Pros of Nikon COOLPIX S9900:
- Slim and lightweight
- 30x optical zoom range
- Image Stabilization
- Face Detection Focusing
- Built-in GPS
- Manual Exposure
- Wifi and NFC connectivity
Cons of Nikon COOLPIX S9900:
- No Built-in Viewfinder
- No RAW Shooting
FAQs
When did the Nikon S9900 come out?
The Nikon COOLPIX S9900 is a compact super-zoom with a 30x optical reach. This camera has been released in February 2015.
Is Nikon Coolpix 4K?
Yes, some Nikon Coolpix models can record 4k videos.
Where are Nikon Coolpix cameras made?
Nikon has moved quite a bit of its assembling offices to Thailand, with some productions particularly Coolpix cameras and some low-end focal points in Indonesia. The organization built a manufacturing plant in Ayuthaya north of Bangkok in Thailand.
Which camera has the highest zoom?
Nikon COOLPIX P1000 has the highest zoom which is 125x optical zoom (the 35mm camera equivalent of 24-3000mm). Such a strong zoom implies you could catch the most remote objects, from distant wildlife to the outer layer of the moon.
Final Words
The Nikon Coolpix S9900 is one of the best travel zoom cameras with a vari-point screen and a very rare example to offer both Wi-Fi and GPS worked in, with the main different cameras being the TZ70 and HX60V. The S9900 has filled in size, because of the vari-point screen, but the camera presently has better handling with a superior front and back handgrip, which is valuable with the long 30x optical long-range focal point.

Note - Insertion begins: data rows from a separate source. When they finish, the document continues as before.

import Summits.QuantumFields.YangMills.Theorems.FluctuationComparisonRegPrIntLS2BetaGaugeTransitionStep
import Literature.MathematicalPhysics.QuantumFieldTheory.Balaban1983to89.T4CubeChartGnomonic
import HarnessLib

/-!
# S2β · D-GUARD ∕ (BG∞) — (L-Σ) PART 1∕5: THE EIGHT-COLOUR TABLE of the sections and the «section × transition» step identity (UV3-NODE §116 ADD.2)

Cell `ym3-torus` (YM ladder rung R3 = continuum `SU(2)` Yang–Mills on the three-torus at fixed lattice data — a RUNG: NOT d = 4, NOT infinite volume,
NOT a mass gap, NOT Clay).  Width seat «width 19» `ym3-torus-px19` (gen 25, ★p1 lineage), FREE px helper on crux `stmt-QuantumFields-20520`
(`FluctuationComparisonRegPrIntL`; registry `Lines/semiclassical_s2beta.lean` UNTOUCHED, 0∕5); `--kind proof --supports stmt-QuantumFields-20520 --as helper`,
count-neutral, DEFINITION-FREE (0 `def`, 0 `instance`, 0 `notation`, 0 `sorry`, default heartbeats).  (BG∞) plan of record: UV3-NODE §116 + ADD.1 + ADD.2
(architect ruling px17 g23 2026-09-01T00:13:02Z; desk RULINGs №123 ∕ №127 (binder style) ∕ №132-A; LEAD RULINGs №66 ∕ №67).

WHY.  The sections theorem `hSec` (the ONE displayed hypothesis of ✓`hBG_of_sections`) is assembled from block-local fillings by STAGE = number of odd axes of the
parity block `Q : Fin 3 → Fin M` (its «colour»).  This file fixes the currency: the section `w Q` is READ from a table on the three parity flags of `Q` — `1` at
colour `(0,0,0)`, the stage-1 filling `W₁ Q α` when exactly `α` is odd, the stage-2 filling `W₂ Q α β` when exactly `α, β` are odd, the stage-3 filling `W₃ Q` at
`(1,1,1)` — together with the truncated tables `wle1` (stages ≤ 1) and `wle2` (stages ≤ 2) through which a higher stage reads the lower ones.  All three tables are
PINNED by displayed equations (`hw`, `hwle1`, `hwle2`); nothing is defined.

WHAT IS PROVED (sorry-free).  §1 ★`dist1_mul_mul_inv_mul_le` — `dist1 ((w₁t₁)(w₂t₂)⁻¹) ≤ dist1 (w₁w₂⁻¹) + dist1 (t₁⁻¹t₂)` in any gauge group ((Σ-1) of ADD.2).
§2 table readings `w_eq_one`, `w_eq_W1`, `w_eq_W2`, `w_eq_W3`, and the truncation lemmas `wle1_eq_w` (off the stage-≥2 colours), `wle2_eq_w` (off `(1,1,1)`).

HONEST SCOPE.  Bookkeeping and group algebra over DISPLAYED hypotheses (the eight-colour table and the filling data are carried as functions PINNED by displayed
equations, in the style of ✓p839983's `hW`; nothing is defined).  The three FILLING LETTERS are HYPOTHESES of the final theorem (file (Σ-B5)); until they are
discharged ((L-I) ✓p839983, (L-T)∕(R3) px5, (L-S) px8, with the cone-centre lemmas (B3′)∕(B3-S)) `hSec`, hence `hBG`, (BG∞), `hsupp⁺` and D-GUARD's two `hsupp`
letters are NOT proved.  Nothing of Bałaban's renormalisation-group analysis is asserted or proved ([Balaban1985RegularSpaces] Lemma 1 p.79 ∕ (1.29) p.81 is the
local, non-uniform statement in print; the N-uniform torus gluing is the (BG∞) plan's, NOT in print).  GAP♯∘ (`stub_uniformFibreGapOrbit`, registry UNTOUCHED), the
five registered stubs (0∕5), S2β, 20520, 19936, 19200, `YM3TorusSU2` are NOT proved; no registered stub is closed; rung R3 — NOT d = 4, NOT infinite volume, NOT a
mass gap, NOT Clay; the Yang–Mills mass gap is NOT proved.  Axioms standard.

References: T. Bałaban, CMP **99** (1985) 75–102 [Balaban1985RegularSpaces] (Lemma 1 p.79, (1.29) p.81).
-/

set_option autoImplicit false

namespace Summit.QuantumFields.YangMills.Theorems.FluctuationComparisonRegPrIntLS2BetaSectionsColourTable

open Literature.MathematicalPhysics.QuantumFieldTheory.Balaban1983to89
open T4CubeChartGnomonic (SU2)

/-! ## §1 Group algebra: a section times a transition -/

/-- ★ **(Σ-1) SECTION × TRANSITION STEP**: `dist1 ((w₁·t₁)·(w₂·t₂)⁻¹) ≤ dist1 (w₁·w₂⁻¹) + dist1 (t₁⁻¹·t₂)` in any gauge group (conjugation invariance).
[folklore] -/
theorem dist1_mul_mul_inv_mul_le {G : Type*} [GaugeGroup G] (w₁ t₁ w₂ t₂ : G) :
    dist1 ((w₁ * t₁) * (w₂ * t₂)⁻¹) ≤ dist1 (w₁ * w₂⁻¹) + dist1 (t₁⁻¹ * t₂) := by
  have h1 : (w₁ * t₁) * (w₂ * t₂)⁻¹ = w₂ * ((w₂⁻¹ * w₁) * (t₁ * t₂⁻¹)) * w₂⁻¹ := by group
  rw [h1, GaugeGroup.dist1_conj]
  have h2 : dist1 (w₂⁻¹ * w₁) = dist1 (w₁ * w₂⁻¹) := by
    have := GaugeGroup.dist1_conj (w₂⁻¹ * w₁) w₂
    rw [← this]; congr 1; group
  have h3 : dist1 (t₁ * t₂⁻¹) = dist1 (t₁⁻¹ * t₂) := by
    have := GaugeGroup.dist1_conj (t₂⁻¹ * t₁) t₁
    rw [show t₁ * (t₂⁻¹ * t₁) * t₁⁻¹ = t₁ * t₂⁻¹ by group] at this
    rw [this, ← GaugeGroup.dist1_inv]; congr 1; group
  calc dist1 ((w₂⁻¹ * w₁) * (t₁ * t₂⁻¹)) ≤ dist1 (w₂⁻¹ * w₁) + dist1 (t₁ * t₂⁻¹) := GaugeGroup.dist1_mul_le _ _
    _ = dist1 (w₁ * w₂⁻¹) + dist1 (t₁⁻¹ * t₂) := by rw [h2, h3]

/-! ## §2 The eight-colour table -/

section Table
variable {P : Params} {M : ℕ} (κ0 κ1 κ2 : Fin P.d)
  (W₁ : (Fin P.d → Fin M) → Fin P.d → Site P 0 → SU2)
  (W₂ : (Fin P.d → Fin M) → Fin P.d → Fin P.d → Site P 0 → SU2)
  (W₃ : (Fin P.d → Fin M) → Site P 0 → SU2)
  (wle1 wle2 w : (Fin P.d → Fin M) → Site P 0 → SU2)
  (hwle1 : ∀ R x, wle1 R x =
    if ((R κ0 : Fin M) : ℕ) % 2 = 1 then (if ((R κ1 : Fin M) : ℕ) % 2 = 1 then 1 else if ((R κ2 : Fin M) : ℕ) % 2 = 1 then 1 else W₁ R κ0 x)
    else (if ((R κ1 : Fin M) : ℕ) % 2 = 1 then (if ((R κ2 : Fin M) : ℕ) % 2 = 1 then 1 else W₁ R κ1 x)
      else (if ((R κ2 : Fin M) : ℕ) % 2 = 1 then W₁ R κ2 x else 1)))
  (hwle2 : ∀ R x, wle2 R x =
    if ((R κ0 : Fin M) : ℕ) % 2 = 1 then (if ((R κ1 : Fin M) : ℕ) % 2 = 1 then (if ((R κ2 : Fin M) : ℕ) % 2 = 1 then 1 else W₂ R κ0 κ1 x)
      else (if ((R κ2 : Fin M) : ℕ) % 2 = 1 then W₂ R κ0 κ2 x else W₁ R κ0 x))
    else (if ((R κ1 : Fin M) : ℕ) % 2 = 1 then (if ((R κ2 : Fin M) : ℕ) % 2 = 1 then W₂ R κ1 κ2 x else W₁ R κ1 x)
      else (if ((R κ2 : Fin M) : ℕ) % 2 = 1 then W₁ R κ2 x else 1)))
  (hw : ∀ R x, w R x =
    if ((R κ0 : Fin M) : ℕ) % 2 = 1 then (if ((R κ1 : Fin M) : ℕ) % 2 = 1 then (if ((R κ2 : Fin M) : ℕ) % 2 = 1 then W₃ R x else W₂ R κ0 κ1 x)
      else (if ((R κ2 : Fin M) : ℕ) % 2 = 1 then W₂ R κ0 κ2 x else W₁ R κ0 x))
    else (if ((R κ1 : Fin M) : ℕ) % 2 = 1 then (if ((R κ2 : Fin M) : ℕ) % 2 = 1 then W₂ R κ1 κ2 x else W₁ R κ1 x)
      else (if ((R κ2 : Fin M) : ℕ) % 2 = 1 then W₁ R κ2 x else 1)))

include hwle1 hw in
/-- The stage-≤1 table agrees with the full table off the stage-≥2 colours. [folklore] -/
theorem wle1_eq_w (R : Fin P.d → Fin M) (x : Site P 0)
    (h : ¬ ((((R κ0 : Fin M) : ℕ) % 2 = 1 ∧ ((R κ1 : Fin M) : ℕ) % 2 = 1) ∨ (((R κ0 : Fin M) : ℕ) % 2 = 1 ∧ ((R κ2 : Fin M) : ℕ) % 2 = 1) ∨
      (((R κ1 : Fin M) : ℕ) % 2 = 1 ∧ ((R κ2 : Fin M) : ℕ) % 2 = 1))) : wle1 R x = w R x := by
  rw [hwle1, hw]
  by_cases h0 : ((R κ0 : Fin M) : ℕ) % 2 = 1 <;> by_cases h1 : ((R κ1 : Fin M) : ℕ) % 2 = 1 <;>
    by_cases h2 : ((R κ2 : Fin M) : ℕ) % 2 = 1 <;> simp_all

include hwle2 hw in
/-- The stage-≤2 table agrees with the full table off the stage-3 colour. [folklore] -/
theorem wle2_eq_w (R : Fin P.d → Fin M) (x : Site P 0)
    (h : ¬ (((R κ0 : Fin M) : ℕ) % 2 = 1 ∧ ((R κ1 : Fin M) : ℕ) % 2 = 1 ∧ ((R κ2 : Fin M) : ℕ) % 2 = 1)) : wle2 R x = w R x := by
  rw [hwle2, hw]
  by_cases h0 : ((R κ0 : Fin M) : ℕ) % 2 = 1 <;> by_cases h1 : ((R κ1 : Fin M) : ℕ) % 2 = 1 <;>
    by_cases h2 : ((R κ2 : Fin M) : ℕ) % 2 = 1 <;> simp_all

include hw in
/-- Colour `(0,0,0)`: the section is `1`. [folklore] -/
theorem w_eq_one (R : Fin P.d → Fin M) (x : Site P 0) (h0 : ¬ ((R κ0 : Fin M) : ℕ) % 2 = 1) (h1 : ¬ ((R κ1 : Fin M) : ℕ) % 2 = 1)
    (h2 : ¬ ((R κ2 : Fin M) : ℕ) % 2 = 1) : w R x = 1 := by
  rw [hw]; simp only [h0, h1, h2, if_false]

include hw in
/-- Colours of stage 1: the section is `W₁ R α`. [folklore] -/
theorem w_eq_W1 (R : Fin P.d → Fin M) (x : Site P 0) (α : Fin P.d)
    (hα : (α = κ0 ∧ ((R κ0 : Fin M) : ℕ) % 2 = 1 ∧ ¬ ((R κ1 : Fin M) : ℕ) % 2 = 1 ∧ ¬ ((R κ2 : Fin M) : ℕ) % 2 = 1) ∨
      (α = κ1 ∧ ¬ ((R κ0 : Fin M) : ℕ) % 2 = 1 ∧ ((R κ1 : Fin M) : ℕ) % 2 = 1 ∧ ¬ ((R κ2 : Fin M) : ℕ) % 2 = 1) ∨
      (α = κ2 ∧ ¬ ((R κ0 : Fin M) : ℕ) % 2 = 1 ∧ ¬ ((R κ1 : Fin M) : ℕ) % 2 = 1 ∧ ((R κ2 : Fin M) : ℕ) % 2 = 1)) : w R x = W₁ R α x := by
  rw [hw]
  rcases hα with ⟨rfl, h0, h1, h2⟩ | ⟨rfl, h0, h1, h2⟩ | ⟨rfl, h0, h1, h2⟩ <;> simp only [h0, h1, h2, if_true, if_false]

include hw in
/-- Colours of stage 2: the section is `W₂ R α β`. [folklore] -/
theorem w_eq_W2 (R : Fin P.d → Fin M) (x : Site P 0) (α β : Fin P.d)
    (hαβ : (α = κ0 ∧ β = κ1 ∧ ((R κ0 : Fin M) : ℕ) % 2 = 1 ∧ ((R κ1 : Fin M) : ℕ) % 2 = 1 ∧ ¬ ((R κ2 : Fin M) : ℕ) % 2 = 1) ∨
      (α = κ0 ∧ β = κ2 ∧ ((R κ0 : Fin M) : ℕ) % 2 = 1 ∧ ¬ ((R κ1 : Fin M) : ℕ) % 2 = 1 ∧ ((R κ2 : Fin M) : ℕ) % 2 = 1) ∨
      (α = κ1 ∧ β = κ2 ∧ ¬ ((R κ0 : Fin M) : ℕ) % 2 = 1 ∧ ((R κ1 : Fin M) : ℕ) % 2 = 1 ∧ ((R κ2 : Fin M) : ℕ) % 2 = 1)) :
    w R x = W₂ R α β x := by
  rw [hw]
  rcases hαβ with ⟨rfl, rfl, h0, h1, h2⟩ | ⟨rfl, rfl, h0, h1, h2⟩ | ⟨rfl, rfl, h0, h1, h2⟩ <;> simp only [h0, h1, h2, if_true, if_false]

include hw in
/-- Colour `(1,1,1)`: the section is `W₃ R`. [folklore] -/
theorem w_eq_W3 (R : Fin P.d → Fin M) (x : Site P 0) (h0 : ((R κ0 : Fin M) : ℕ) % 2 = 1) (h1 : ((R κ1 : Fin M) : ℕ) % 2 = 1)
    (h2 : ((R κ2 : Fin M) : ℕ) % 2 = 1) : w R x = W₃ R x := by
  rw [hw]; simp only [h0, h1, h2, if_true]

end Table

end Summit.QuantumFields.YangMills.Theorems.FluctuationComparisonRegPrIntLS2BetaSectionsColourTable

High-velocity shooting is incorporated and the camera highlights manual controls as well as full HD video recording. The Nikon Coolpix S9900 is also very affordable, being valued somewhat higher than a portion of the opposition, and is available in various varieties, including dark and silver. Like the S9700, pictures don’t show as much detail as we would have jumped at the chance to see, but variety and exposure are both great which ought to make the camera ideal for sharing pictures on social media platforms.